Einzelzell-DNA-Methylierungs-Sequenzierung

CD Genomics bietet eine Einzelzell-DNA-Methylierungsanalyse an, um die Heterogenität der genomweiten 5-Methylcytosin (5mC)-Muster zu verstehen.

Die Einführung der Einzelzell-DNA-Methylierungssequenzierung

DNA-Methylierung wird als ein wesentlicher Beitrag zur normalen Entwicklung und Regulation der Genexpression anerkannt. Sie ist entscheidend für die Aufrechterhaltung der zellulären Identität und ist mit einer Reihe von Schlüsselprozessen verbunden, einschließlich genomischer Prägung, Inaktivierung des X-Chromosoms, Repression von transponierbaren Elementen, Alterung und Karzinogenese.
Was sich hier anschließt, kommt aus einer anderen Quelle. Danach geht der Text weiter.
/-! ### S9 — global `U(1)` × seed covariance of the countertermed effective action (Grassmann level) -/

/-- **S9 (`ChargeSeedCovariance`)**: the charge scaling `ψ⁺ ↦ z ψ⁺`, `ψ⁻ ↦ z⁻¹ ψ⁻` (`z ≠ 0`; `z = e^{iα}` is the
global `U(1)` rotation) maps the effective action at seed `h` in the frame `K` at scale `Λ` to the effective action,
for the SAME (charge-conserving) interaction `V_K`, of the charge-scaled covariance
`(X, Y) ↦ w(X) w(Y) C^{K,>Λ}_h(X, Y)`, `w(ψ⁺) = z⁻¹`, `w(ψ⁻) = z` — i.e. of the covariance whose anomalous
`ψ⁺ψ⁺` / `ψ⁻ψ⁻` blocks carry the complex seeds `h z⁻²` / `h z²` (the rotation identity "verbatim for every cutoff
Grassmann integral": interaction, frame and Salmhofer's cutoff are functions of the invariants only). -/
theorem stub_chargeSeedCovariance :
    ∀ (L M : ℕ) [NeZero L] (β U μ h : ℝ) (K : TrigPolyC4v) (Λ : ℝ) (z : ℂ), z ≠ 0 →
      ExteriorAlgebra.map (LinearMap.mulLeft ℂ (fun X : HubbardFieldIdx L M => if X.2 = 0 then z else z⁻¹))
          (hubbardEffectiveActionCT L M β U μ h K Λ) =
        effAction ℂ
          (Matrix.of fun X Y : HubbardFieldIdx L M =>
            (if X.2 = 0 then z⁻¹ else z) * (if Y.2 = 0 then z⁻¹ else z) * hubbardCovAboveCT L M β μ h K Λ X Y)
          (hubbardInteractionCT L M β U K) := by
  sorry

/-! ### S10a — seed parity -/

/-- **S10a (`SeedParity`)**: reversing the seed is the charge scaling by `i`: `𝒢_{−h} = S_i 𝒢_h`
(`ψ⁺ ↦ iψ⁺`, `ψ⁻ ↦ −iψ⁻`; the anomalous covariance blocks are odd in `h`, the normal ones even). -/
theorem stub_seedParity :
    ∀ (L M : ℕ) [NeZero L] (β U μ h : ℝ) (K : TrigPolyC4v) (Λ : ℝ),
      hubbardEffectiveActionCT L M β U μ (-h) K Λ =
        ExteriorAlgebra.map
          (LinearMap.mulLeft ℂ (fun X : HubbardFieldIdx L M => if X.2 = 0 then Complex.I else -Complex.I))
          (hubbardEffectiveActionCT L M β U μ h K Λ) := by
  sorry

/-! ### S10b — charge neutrality of the kernels at zero seed -/

/-- **S10b (`ChargeNeutrality`)**: without seed the effective action is `U(1)`-invariant, so every kernel with
unequal numbers of `ψ⁺` and `ψ⁻` legs vanishes (no anomalous vertex is generated at `h = 0`, in any frame, at any
scale, for every finite `L, M, β`). -/
theorem stub_chargeNeutrality :
    ∀ (L M : ℕ) [NeZero L] (β U μ : ℝ) (K : TrigPolyC4v) (Λ : ℝ) (m : ℕ) (X : Fin m → HubbardFieldIdx L M),
      (Finset.univ.filter fun i => (X i).2 = 0).card ≠ (Finset.univ.filter fun i => (X i).2 = 1).card →
        kernel ℂ (hubbardEffectiveActionCT L M β U μ 0 K Λ) m X = 0 := by
  sorry

/-! ### S11 — the coefficientwise Gaussian-parameter flow equation (Salmhofer (4.89) for any covariance path) -/

/-- **S11 (`GaussConvFlow`)**: along a covariance path `t ↦ C_t` differentiable entrywise, every kernel of the
Gaussian convolution `μ_{C_t} ⋆ F = e^{Δ_{C_t}} F` is differentiable in `t` with derivative the corresponding kernel
of `Δ_{Ċ_t} (μ_{C_t} ⋆ F)` (the Laplacians commute; the seed-flow equation of the line is the case
`C_t = C^{K,>Λ₀}_{h = t}`, whose entrywise derivative S1 bounds). -/
theorem stub_gaussConvFlow :
    ∀ {Γ : Type} [Fintype Γ] [DecidableEq Γ] (C : ℝ → Matrix Γ Γ ℂ) (C' : Matrix Γ Γ ℂ) (t : ℝ),
      (∀ X Y, HasDerivAt (fun s => C s X Y) (C' X Y) t) →
      ∀ (F : GrassmannAlgebra ℂ Γ) (m : ℕ) (X : Fin m → Γ),
        HasDerivAt (fun s => kernel ℂ (gaussConv ℂ (C s) F) m X)
          (kernel ℂ (grassmannLaplacian ℂ C' (gaussConv ℂ (C t) F)) m X) t := by
  sorry

/-! ### S4 — ANCHOR (v3 model form with the scale cap; PARKED pending the crux restatement) -/

/-- **S4 (`AnchorFlow`, ANCHOR)**: for all thresholds there is a tolerance such that at every certified point of the
box there is a scale datum at a scale `≤ Λ·e⁻⁸/30` meeting the thresholds with SLACK (gap ratio `20`, `(2·kStar,
etaStar/2)`, `0 < N_p`, `0 < m₀.fst`) whose enclosed tuples are realised, in one admissible frame and for all
large `M`, at the single anchor seed `h₀ = D.scale/4`, for all `L ≥ L₁` and `β ≥ β₀(L)`.  Crux-strength;
cdisprove §12: false in principle below an anchor floor `≈ 3·10⁻⁵` under `∀ etaStar` — parked. -/
theorem stub_anchorFlow :
    ∀ kStar etaStar : ℚ, 0 < kStar → 0 < etaStar → ∃ Θ : SymmetricTolerance,
      ∀ U ∈ Set.Icc (2:ℝ) 3, ∀ (μ : ℝ) (K : TrigPolyC4v) (Λ : ℝ) (L₀ : ℕ),
        symmetricRegimeCertificateT U μ capRgCornerDataT Θ K Λ L₀ →
          ∃ D : HubbardScaleData, (D.scale : ℝ) ≤ Λ * Real.exp (-8) / 30 ∧
            D.MeetsThresholdsWith 20 (2 * kStar) (etaStar / 2) ∧ 0 < D.numPatches ∧ 0 < D.meanFieldDensity.fst ∧
            ∃ L₁ : ℕ, ∀ L : ℕ, L₁ ≤ L → ∀ [NeZero L], ∃ β₀ : ℝ, ∀ β : ℝ, β₀ ≤ β →
              ∃ K' : TrigPolyC4v, IsAdmissibleFrame K' ∧ ∃ p : HubbardScaleData.Parameters D.numPatches,
                D.Encloses p ∧ ∀ᶠ M in Filter.atTop,
                  IsRealisedAtCT L M β U μ ((D.scale : ℝ) / 4) K' (D.scale : ℝ) D.numPatches D.nodal p := by
  sorry

/-! ### S5 — STEP (v3 model form with the scale cap; PARKED: `stub-misstated` by cdisprove c2 at crux level) -/

/-- **S5 (`SeedLowering`, STEP)**: at every certified point, every datum at a capped scale certified WITH SLACK at its
anchor seed `D.scale/4` keeps, at every seed `h ∈ (0, D.scale/4)`, realised tuples inside the factor-two box of `D`
(one admissible frame, all large `M`, `L ≥ L₁(h)`, `β ≥ β₀(L)`).  Crux-strength; inherits the crux-level `∀ etaStar`
floor of D1″ (cdisprove §10) — parked pending restatement. -/
theorem stub_seedLowering :
    ∀ kStar etaStar : ℚ, 0 < kStar → 0 < etaStar → ∃ Θ : SymmetricTolerance,
      ∀ U ∈ Set.Icc (2:ℝ) 3, ∀ (μ : ℝ) (K : TrigPolyC4v) (Λ : ℝ) (L₀ : ℕ),
        symmetricRegimeCertificateT U μ capRgCornerDataT Θ K Λ L₀ →
          ∀ D : HubbardScaleData, (D.scale : ℝ) ≤ Λ * Real.exp (-8) / 30 →
            D.MeetsThresholdsWith 20 (2 * kStar) (etaStar / 2) → 0 < D.numPatches → 0 < D.meanFieldDensity.fst →
            (∃ L₀' : ℕ, D.IsCertifiedEnclosure (hubbardScaleReportCT U μ D ((D.scale : ℝ) / 4)) L₀') →
              ∀ h ∈ Set.Ioo (0:ℝ) ((D.scale : ℝ) / 4), ∃ L₁ : ℕ, ∀ L : ℕ, L₁ ≤ L → ∀ [NeZero L],
                ∃ β₀ : ℝ, ∀ β : ℝ, β₀ ≤ β → ∃ K' : TrigPolyC4v, IsAdmissibleFrame K' ∧
                  ∃ p : HubbardScaleData.Parameters D.numPatches,
                    ((∀ i, ((D.gap i).fst : ℝ) - 10 * (D.scale : ℝ) ≤ p.gap i ∧
                          p.gap i ≤ ((D.gap i).snd : ℝ) + 10 * (D.scale : ℝ)) ∧
                        2 / 3 * (D.stiffness.fst : ℝ) ≤ p.stiffness ∧ p.stiffness ≤ 2 * (D.stiffness.snd : ℝ) ∧
                        (D.compressibility.fst : ℝ) / 2 ≤ p.compressibility ∧
                        p.compressibility ≤ 2 * (D.compressibility.snd : ℝ) ∧
                        (D.fermiVelocity.fst : ℝ) / 2 ≤ p.fermiVelocity ∧
                        p.fermiVelocity ≤ 4 / 3 * (D.fermiVelocity.snd : ℝ) ∧
                        (D.gapVelocity.fst : ℝ) / 2 ≤ p.gapVelocity ∧ p.gapVelocity ≤ 4 / 3 * (D.gapVelocity.snd : ℝ) ∧
                        p.remainderNorm ≤ 2 * (D.remainderNorm.snd : ℝ) ∧
                        (D.meanFieldDensity.fst : ℝ) / 2 ≤ p.meanFieldDensity ∧
                        p.meanFieldDensity ≤ 2 * (D.meanFieldDensity.snd : ℝ)) ∧
                    ∀ᶠ M in Filter.atTop, IsRealisedAtCT L M β U μ h K' (D.scale : ℝ) D.numPatches D.nodal p := by
  sorry

/-! ### Composition (pure logic over the report API) -/

/-- The componentwise minimum of two tolerances. -/
def minTol (Θ₁ Θ₂ : SymmetricTolerance) : SymmetricTolerance where
  mismatch := min Θ₁.mismatch Θ₂.mismatch
  mismatch_pos := lt_min Θ₁.mismatch_pos Θ₂.mismatch_pos
  width := min Θ₁.width Θ₂.width
  width_pos := lt_min Θ₁.width_pos Θ₂.width_pos

/-- Model-form realisation (one admissible frame, eventually in `M`, for all `L ≥ L₁`, `β ≥ β₀(L)`) of tuples
enclosed by a datum `E` with the same scale data as the report gives a certified enclosure of the CT report. -/
theorem isCertifiedEnclosure_of_modelForm {U μ h : ℝ} (D : HubbardScaleData) {L₁ : ℕ}
    (H : ∀ L : ℕ, L₁ ≤ L → ∀ [NeZero L], ∃ β₀ : ℝ, ∀ β : ℝ, β₀ ≤ β →
      ∃ K' : TrigPolyC4v, IsAdmissibleFrame K' ∧ ∃ p : HubbardScaleData.Parameters D.numPatches,
        D.Encloses p ∧ ∀ᶠ M in Filter.atTop,
          IsRealisedAtCT L M β U μ h K' (D.scale : ℝ) D.numPatches D.nodal p) :
    D.IsCertifiedEnclosure (hubbardScaleReportCT U μ D h) (max L₁ 1) := by
  intro L hL
  haveI : NeZero L := NeZero.of_pos (lt_of_lt_of_le Nat.one_pos ((le_max_right _ _).trans hL))
  obtain ⟨β₀, hβ₀⟩ := H L ((le_max_left _ _).trans hL)
  refine ⟨β₀, fun β hβ => ?_⟩
  obtain ⟨K', hK', p, hEnc, hEv⟩ := hβ₀ β hβ
  refine ⟨p, ?_, hEnc⟩
  rw [hubbardScaleReportCT_eq]
  exact mem_hubbardScaleReportCTAt_of_eventually hK' hEv

/-- **The line closes the crux**: ANCHOR (S4), STEP (S5) and the loosening S7 give
`SeededBrokenRegimeBoseFermiPinned`; S1–S3, S6, S8–S11 are recorded as the ingredients of their proofs. -/
theorem SeededBrokenRegimeBoseFermiPinned_of : SeededBrokenRegimeBoseFermiPinned := by
  have _s1 := stub_seedSliceBound
  have _s2 := stub_seedConvolution
  have _s3 := stub_seedSliceCovarianceBound _s1
  have _s6 := stub_seedRotationIdentity
  have _s8 := stub_seedSliceCovarianceSupport
  have _s9 := stub_chargeSeedCovariance
  have _s10a := stub_seedParity
  have _s10b := stub_chargeNeutrality
  have _s11 := @stub_gaussConvFlow
  intro kStar etaStar hk he
  obtain ⟨ΘA, hA⟩ := stub_anchorFlow kStar etaStar hk he
  obtain ⟨ΘS, hS⟩ := stub_seedLowering kStar etaStar hk he
  refine ⟨minTol ΘA ΘS, ?_⟩
  intro U hU δ _hδ μ _hdens K Λ L₀ hcert
  have hcA : symmetricRegimeCertificateT U μ capRgCornerDataT ΘA K Λ L₀ :=
    Negative.certificateT_mono_tol (min_le_left _ _) (min_le_left _ _) hcert
  have hcS : symmetricRegimeCertificateT U μ capRgCornerDataT ΘS K Λ L₀ :=
    Negative.certificateT_mono_tol (min_le_right _ _) (min_le_right _ _) hcert
  obtain ⟨D, hcap, hmeets, hNp, hm, L₁, hanchor⟩ := hA U hU μ K Λ L₀ hcA
  -- the anchor realisation certifies `D` at `h₀ = D.scale/4`
  have hcertD : ∃ L₀' : ℕ, D.IsCertifiedEnclosure (hubbardScaleReportCT U μ D ((D.scale : ℝ) / 4)) L₀' :=
    ⟨max L₁ 1, isCertifiedEnclosure_of_modelForm D hanchor⟩
  have hstep := hS U hU μ K Λ L₀ hcS D hcap hmeets hNp hm hcertD
  -- loosen the datum
  obtain ⟨gap', ρ', κ', vF', vΔ', η', m₀', hmeets', hm', hencl, hbox⟩ :=
    stub_loosenedDatum D kStar etaStar hk he hmeets hm
  set D' : HubbardScaleData :=
    HubbardScaleData.mk D.scale D.scale_pos D.numPatches D.nodal gap' ρ' κ' vF' vΔ' η' m₀' with hD'
  have hscale : (0 : ℝ) ≤ (D.scale : ℝ) := D.cast_scale_pos.le
  refine ⟨(D.scale : ℝ) / 4, by have := D.cast_scale_pos; positivity, D', hmeets', hNp, hm', ?_⟩
  intro h hh
  rcases lt_or_eq_of_le hh.2 with hlt | heq
  · -- `h < h₀`: STEP's tuples lie in the factor-two box, which `D'` encloses
    obtain ⟨L₂, hL₂⟩ := hstep h ⟨hh.1, hlt⟩
    refine ⟨max L₂ 1, ?_⟩
    refine isCertifiedEnclosure_of_modelForm D' (L₁ := L₂) fun L hL _ => ?_
    obtain ⟨β₀, hβ₀⟩ := hL₂ L hL
    refine ⟨β₀, fun β hβ => ?_⟩
    obtain ⟨K', hK', p, hpbox, hEv⟩ := hβ₀ β hβ
    obtain ⟨M, hM⟩ := hEv.exists
    exact ⟨K', hK', p, hbox p (hM.remainderNorm_nonneg hscale) hpbox, hEv⟩
  · -- `h = h₀`: the anchor tuples are enclosed by `D`, hence by `D'`
    subst heq
    refine ⟨max L₁ 1, ?_⟩
    refine isCertifiedEnclosure_of_modelForm D' (L₁ := L₁) fun L hL _ => ?_
    obtain ⟨β₀, hβ₀⟩ := hanchor L hL
    refine ⟨β₀, fun β hβ => ?_⟩
    obtain ⟨K', hK', p, hEnc, hEv⟩ := hβ₀ β hβ
    exact ⟨K', hK', p, hencl p hEnc, hEv⟩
Die derzeitige Methode zur Erforschung der DNA-Methylierung erfolgt ausschließlich durch einen Bulk-Ansatz, wie zum Beispiel Whole-Genome-Bisulfid-Sequenzierung (WGBS), reduzierte Repräsentation Bisulfid-Sequenzierung (RRBS)und MeDIP-SequenzierungWir kombinieren die hochinnovative Einzelzell-WGBS-Bibliotheksvorbereitung und Illumina. Next-Generation-Sequenzierung Technologie zur Visualisierung von genomischen Methylierungszuständen mit Einzelzellauflösung. Die Einzelzell-Ganzgenom-Bisulfid-Sequenzierung ermöglicht die Entdeckung von zellulärer Heterogenität, die typischerweise durch standardisierte Bulk-Methylierungssequenzierung maskiert wird. Wir bieten einen optimierten Arbeitsablauf zur Erstellung von WGBS Bibliotheken. Die Eingangs-DNA wird während des anfänglichen Bisulfitbehandlungs-Schrittes zufällig fragmentiert, gefolgt von der WGBS-Bibliotheksvorbereitung. Das Verfahren kann ultra-niedrige DNA-Eingaben verarbeiten, was es ideal für die Methylierungsanalyse von wertvollen, begrenzten und zielangereicherten Proben macht.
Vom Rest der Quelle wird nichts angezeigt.